/-!
# Kernel-checkable chains of high-order enclosure steps (continuation over a mesh)

Topic `Literature/Analysis/ODE`. R. E. Moore, *Methods and Applications of Interval Analysis*
(SIAM 1979), §8.1 p. 83: once the step `[0, t₁]` of `y' = P(y)` has been validated and the
interval value `X^{(N)}(t₁)` of (8.10) is in hand, "we can *continue* the interval solution … from
the new, *interval* initial conditions" — the test (8.5) being replaced by its interval-initial-value
form (8.13); Nedialkov–Jackson–Corliss 1999 §5, Algorithm I iterated over the mesh (validate step
`j` from the box `Wⱼ`, hand the end enclosure over as `W_{j+1}`). This file makes the WHOLE
TRANSCRIPT of such a computation — for a polynomial field with rational data — a single `Bool`
decided by the kernel, with a soundness theorem:

* `HOEStage n` = the data of one step (order `Kⱼ`, step `hⱼ`, initial box `Wⱼ`, a-priori box
  `Sⱼ`); `HOEChainCert n` = the field `P` (term lists, `SparsePolynomialEnclosure.lean`), the list
  of stages and the claimed final box `W_N`;
* `HOEChainCert.check` runs, for every stage, the one-step certificate check of
  `HighOrderEnclosureCertificate.lean` (`HOEStepCert.check`: the HOE inclusion (8.10) ⊆ `Sⱼ` in
  exact rational interval arithmetic) AND the landing test `endBoxⱼ ⊆ W_{j+1}` (`boxLE`), where
  `W_N` is the final box;
* `HOEChainCert.sound`: if `check = true` then from every real `y₀ ∈ W₀` a solution exists on the
  whole horizon `[0, τ_N]`, `τⱼ = h₀ + ⋯ + h_{j-1}`, and EVERY solution from `y₀` satisfies
  `y(τⱼ) ∈ Wⱼ` (`j ≤ N`), `y(t) ∈ Sⱼ` and the Taylor-tube identity with remainder in `Vⱼ` on
  `[τⱼ, τ_{j+1}]` — the abstract chain theorems `exists_solution_of_stepChain` /
  `solution_mem_of_stepChain` (`StepChain.lean`) fed with `HOEStepCert.sound` per step and with the
  algebraic landing `∑ hʲ Φⱼ(x) + h^K v ∈ endBox ⊆ W_{j+1}` (`taylorSum_mem_hoeBox`);
  `HOEChainCert.mem_final` is the end enclosure `y(τ_N) ∈ W_N`;
* `hoeChainVerifier`: the same as a `ValidatedNumerics.Verifier` (instance = field, initial box,
  horizon, final box; certificate = the list of stages found by an untrusted integrator).

WORKED EXAMPLE (kernel): Moore's Volterra problem (8.6), `x(0) = (1, 3)`, continued over four
steps of `h = 1/8` at order `6` (`mooreVolterraChain`; the a-priori boxes and the hand-over boxes
— end boxes rounded outward to `10⁻⁷` — were produced by an untrusted search):
`mooreVolterraChain_check : mooreVolterraChain.check = true := by decide +kernel`, whence
`mooreVolterraChain_exists` (a solution on `[0, 1/2]`) and `mooreVolterraChain_final` (every
solution from `(1,3)` has `x(1/2) ∈ [0.0589367, 0.3025851] × [2.23366, 2.327983]`). The widths of
the hand-over boxes grow by a factor ≈ 3 per step (1.2e-2, 3.7e-2, 1.0e-1, 2.4e-1): this is the
direct interval method with interval initial conditions, subject to the wrapping effect Moore
describes on pp. 83–84 (remedy 1 there, the moving coordinate system `y* + M Z`, is Lohner's QR
form of `LohnerQR.lean`, not used here). Exact rational arithmetic throughout (Moore 1966 §4.4);
no facts, no axioms beyond the standard three, no `sorry`.

## References

* R. E. Moore, *Methods and Applications of Interval Analysis*, SIAM 1979, §8.1 eqs. (8.5),
  (8.10), (8.13) and pp. 83–84 (continuation from interval initial conditions; the wrapping
  effect). [held: lit key book:moorend-methods-applications-interval-analysis, pp. 80–84]
* N. S. Nedialkov, K. R. Jackson, G. F. Corliss, *Validated solutions of initial value problems
  for ordinary differential equations*, Appl. Math. Comput. 105 (1999) 21–68, §5 Algorithm I.
* N. S. Nedialkov, K. R. Jackson, J. D. Pryce, *An effective high-order interval method for
  validating existence and uniqueness of the solution of an IVP for an ODE*, Reliable Computing 7
  (2001), §3.
* R. E. Moore, *Interval Analysis*, Prentice-Hall 1966, §4.4.
-/

open Set NonemptyInterval
open Literature.Analysis.ValidatedNumerics

namespace Literature.Analysis.ODE

/-! ### Stages and the chain checker -/

section Chain

variable {n : ℕ}

/-- One **stage** of a step-chain transcript: order `Kⱼ`, step `hⱼ`, the box `Wⱼ` of values at
`τⱼ` and the a-priori enclosure `Sⱼ` over `[τⱼ, τⱼ + hⱼ]` (the per-step data of Algorithm I).
[cite: NedialkovJacksonCorliss1999, §5 Algorithm I] [cite: Moore1979, §8.1 eq. (8.13)] -/
structure HOEStage (n : ℕ) where
  /-- The order `Kⱼ ≥ 1` of the step. -/
  order : ℕ
  /-- The step size `hⱼ ≥ 0`. -/
  step : ℚ
  /-- The box `Wⱼ` of admissible values at the left mesh point. -/
  init : Fin n → NonemptyInterval ℚ
  /-- The claimed a-priori enclosure `Sⱼ` over the step. -/
  apriori : Fin n → NonemptyInterval ℚ

/-- The one-step certificate of a stage for the field `P`. [cite: Moore1979, §8.1 eqs. (8.10), (8.13)] -/
def HOEStage.toCert (P : Fin n → QMvPoly) (s : HOEStage n) : HOEStepCert n :=
  ⟨P, s.order, s.step, s.init, s.apriori⟩

/-- The box the end enclosure of the current stage must land in: the initial box of the next
stage, or the final box after the last stage. [cite: NedialkovJacksonCorliss1999, §5 Algorithm I] -/
def nextInit (fin : Fin n → NonemptyInterval ℚ) : List (HOEStage n) → Fin n → NonemptyInterval ℚ
  | [] => fin
  | s :: _ => s.init

/-- **The chain checker** on a list of stages: every stage passes the one-step HOE certificate
check and its end box lands in the next initial box (in the final box for the last stage).
[cite: Moore1979, §8.1 eq. (8.13)] [cite: NedialkovJacksonCorliss1999, §5 Algorithm I] -/
def chainCheck (P : Fin n → QMvPoly) (fin : Fin n → NonemptyInterval ℚ) : List (HOEStage n) → Bool
  | [] => true
  | s :: rest =>
      (s.toCert P).check && boxLE (s.toCert P).endBox (nextInit fin rest) && chainCheck P fin rest

/-- A **step-chain certificate** for a polynomial initial value problem with rational data: the
field, the stages, and the claimed enclosure `W_N` of the values at the end of the mesh.
[cite: Moore1979, §8.1 eq. (8.13)] [cite: NedialkovJacksonCorliss1999, §5 Algorithm I] -/
structure HOEChainCert (n : ℕ) where
  /-- The polynomial vector field, one term list per component. -/
  field : Fin n → QMvPoly
  /-- The stages, in temporal order. -/
  stages : List (HOEStage n)
  /-- The claimed final box `W_N ∋ y(τ_N)`. -/
  final : Fin n → NonemptyInterval ℚ

namespace HOEChainCert

variable (c : HOEChainCert n)

/-- Number of steps `N`. [cite: NedialkovJacksonCorliss1999, §5 Algorithm I] -/
def size : ℕ := c.stages.length

/-- The padding stage used beyond the last step (order `0`, step `0`, both boxes the final box),
so that `initAt N` is the final box `W_N` of the transcript (indexing convention of this
formalisation of Algorithm I's hand-over). [cite: NedialkovJacksonCorliss1999, §5 Algorithm I] -/
def padStage : HOEStage n := ⟨0, 0, c.final, c.final⟩

/-- Stage `j` (the padding stage for `j ≥ N`). [cite: NedialkovJacksonCorliss1999, §5 Algorithm I] -/
def stageAt (j : ℕ) : HOEStage n := c.stages.getD j c.padStage

/-- The one-step certificate of stage `j`. [cite: Moore1979, §8.1 eqs. (8.10), (8.13)] -/
def certAt (j : ℕ) : HOEStepCert n := (c.stageAt j).toCert c.field

/-- The box `Wⱼ` at mesh point `j` (`W_N` = the final box). [cite: Moore1979, §8.1 eq. (8.13)] -/
def initAt (j : ℕ) : Fin n → NonemptyInterval ℚ := (c.stageAt j).init

/-- The mesh `τⱼ = h₀ + ⋯ + h_{j-1}` (real). [cite: Moore1979, §8.1 eq. (8.13)] -/
noncomputable def mesh (j : ℕ) : ℝ := ∑ i ∈ Finset.range j, ((c.stageAt i).step : ℝ)

/-- The mesh in exact rational arithmetic (what a verifier compares with the claimed horizon).
[cite: Moore1979, §8.1 eq. (8.13)] -/
def meshQ (j : ℕ) : ℚ := ∑ i ∈ Finset.range j, (c.stageAt i).step

/-- **The checker** of a step-chain certificate. [cite: Moore1979, §8.1 eq. (8.13)]
[cite: NedialkovJacksonCorliss1999, §5 Algorithm I] -/
def check : Bool := chainCheck c.field c.final c.stages

variable {c}

/-- The mesh starts at `τ₀ = 0`. [cite: Moore1979, §8.1 eq. (8.13)] -/
@[simp] theorem mesh_zero : c.mesh 0 = 0 := by simp [mesh]

/-- `τⱼ₊₁ = τⱼ + hⱼ`. [cite: Moore1979, §8.1 eq. (8.13)] -/
theorem mesh_succ (j : ℕ) : c.mesh (j + 1) = c.mesh j + ((c.stageAt j).step : ℝ) := by
  simp [mesh, Finset.sum_range_succ]

/-- The length of step `j` is `hⱼ`. [cite: Moore1979, §8.1 eq. (8.13)] -/
theorem mesh_step (j : ℕ) : c.mesh (j + 1) - c.mesh j = ((c.stageAt j).step : ℝ) := by
  rw [mesh_succ, add_sub_cancel_left]

/-- The rational mesh represents the real one (exact rational bookkeeping of the checker).
[cite: Moore1966, §4.4] -/
theorem cast_meshQ (j : ℕ) : ((c.meshQ j : ℚ) : ℝ) = c.mesh j := by
  simp [mesh, meshQ, Rat.cast_sum]

/-- Stage `N` is the padding stage (`List.getD` past the end). [folklore] -/
private theorem stageAt_size : c.stageAt c.size = c.padStage := by
  simp [stageAt, size]

/-- `W_N` is the final box of the transcript. [cite: NedialkovJacksonCorliss1999, §5 Algorithm I] -/
theorem initAt_size : c.initAt c.size = c.final := by
  rw [initAt, stageAt_size]; rfl

/-- What the chain checker establishes, stage by stage. [cite: NedialkovJacksonCorliss1999, §5 Algorithm I] -/
theorem chainCheck_spec {P : Fin n → QMvPoly} {fin : Fin n → NonemptyInterval ℚ} :
    ∀ (l : List (HOEStage n)), chainCheck P fin l = true → ∀ j < l.length,
      ((l.getD j (⟨0, 0, fin, fin⟩ : HOEStage n)).toCert P).check = true ∧
        boxLE ((l.getD j (⟨0, 0, fin, fin⟩ : HOEStage n)).toCert P).endBox
          (l.getD (j + 1) (⟨0, 0, fin, fin⟩ : HOEStage n)).init = true
  | [], _, j, hj => absurd hj (Nat.not_lt_zero j)
  | s :: rest, h, j, hj => by
      simp only [chainCheck, Bool.and_eq_true] at h
      obtain ⟨⟨h1, h2⟩, h3⟩ := h
      cases j with
      | zero =>
          refine ⟨by simpa using h1, ?_⟩
          cases rest with
          | nil => simpa [nextInit] using h2
          | cons s' rest' => simpa [nextInit] using h2
      | succ j =>
          simp only [List.getD_cons_succ]
          exact chainCheck_spec rest h3 j (by simpa using hj)

/-- Stage `j < N` of an accepted chain: its one-step certificate is accepted and its end box lands
in `W_{j+1}`. [cite: NedialkovJacksonCorliss1999, §5 Algorithm I] -/
theorem check_stage (hc : c.check = true) {j : ℕ} (hj : j < c.size) :
    (c.certAt j).check = true ∧ boxLE (c.certAt j).endBox (c.initAt (j + 1)) = true :=
  chainCheck_spec c.stages hc j hj

/-- The mesh of an accepted chain is nondecreasing. [cite: Moore1979, §8.1 eq. (8.13)] -/
theorem mesh_le_succ (hc : c.check = true) {j : ℕ} (hj : j < c.size) : c.mesh j ≤ c.mesh (j + 1) := by
  rw [mesh_succ]
  exact le_add_of_nonneg_right (HOEStepCert.check_spec (check_stage hc hj).1).2.1

/-- **The landing step**: for `x ∈ Wⱼ` and `v ∈ Vⱼ`, the Taylor sum at `hⱼ` lies in `W_{j+1}`
(`∈ endBoxⱼ ⊆ W_{j+1}`). [cite: Moore1979, §8.1 eqs. (8.10), (8.13)] -/
theorem landing (hc : c.check = true) {j : ℕ} (hj : j < c.size) {x : Fin n → ℝ}
    (hx : x ∈ boxSet (castBox (c.initAt j))) {v : Fin n → ℝ}
    (hv : v ∈ boxSet (castBox (c.certAt j).remBox)) :
    (∑ i ∈ Finset.range (c.stageAt j).order,
        ((c.stageAt j).step : ℝ) ^ i • taylorMap (fieldMv c.field) i x) +
      ((c.stageAt j).step : ℝ) ^ (c.stageAt j).order • v ∈ boxSet (castBox (c.initAt (j + 1))) := by
  obtain ⟨-, hland⟩ := check_stage hc hj
  refine boxSet_mono (castBox_mono (le_of_boxLE hland)) ?_
  rw [HOEStepCert.endBox, castBox_hoeBoxQ, ratCast_pure]
  exact taylorSum_mem_hoeBox (mem_pure_self _)
    (fun i _ => mapsTo_taylorMap_enclVec c.field i (c.stageAt j).init hx) hv
import Literature.NumberTheory.LFunctions.WeilTwoPrimeOddMarginHBase
import Literature.NumberTheory.LFunctions.WeilBlockRows
import Literature.NumberTheory.LFunctions.WeilBlockRowsDCFast
import HarnessLib

/-!
# Two-prime odd-margin certificate H: rows 108–111 of the check `D C = I` (odd block)

Part of the odd-block check of `weilCert23H` (`WeilCert.checkDCRow`), row by row, each by `decide +kernel` on the linear-traversal form `WeilCert.checkDCRowF` (`WeilBlockRowsDCFast.lean`, drop-in `WeilCert.checkDCRow_of_F`; the indexed form exceeds the farm's per-`decide` budget at `nb = 128`). Pure proof file; nothing is asserted.
-/

noncomputable section

namespace Literature.NumberTheory.LFunctions

set_option maxHeartbeats 0 in
/-- Kernel check of row 108 of `D C = I` (certificate H). [folklore] -/
theorem checkDCRow1_108_weilCert23H : weilCert23HBase.checkDCRow 1 108 = true :=
  WeilCert.checkDCRow_of_F (by decide +kernel)

set_option maxHeartbeats 0 in
/-- Kernel check of row 109 of `D C = I` (certificate H). [folklore] -/
theorem checkDCRow1_109_weilCert23H : weilCert23HBase.checkDCRow 1 109 = true :=
  WeilCert.checkDCRow_of_F (by decide +kernel)

set_option maxHeartbeats 0 in
/-- Kernel check of row 110 of `D C = I` (certificate H). [folklore] -/
theorem checkDCRow1_110_weilCert23H : weilCert23HBase.checkDCRow 1 110 = true :=
  WeilCert.checkDCRow_of_F (by decide +kernel)

set_option maxHeartbeats 0 in
/-- Kernel check of row 111 of `D C = I` (certificate H). [folklore] -/
theorem checkDCRow1_111_weilCert23H : weilCert23HBase.checkDCRow 1 111 = true :=
  WeilCert.checkDCRow_of_F (by decide +kernel)


end Literature.NumberTheory.LFunctions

++++

[TASK DESCRIPTION]:
Would you please copy exactly the part of the entries above that begins at the line containing "nil => simpa [nextInit] using h2" and ends at the line containing "exact chainCheck_spec rest", both lines included?

[RESPONSE AREA]:
          | nil => simpa [nextInit] using h2
          | cons s' rest' => simpa [nextInit] using h2
      | succ j =>
          simp only [List.getD_cons_succ]
          exact chainCheck_spec rest h3 j (by simpa using hj)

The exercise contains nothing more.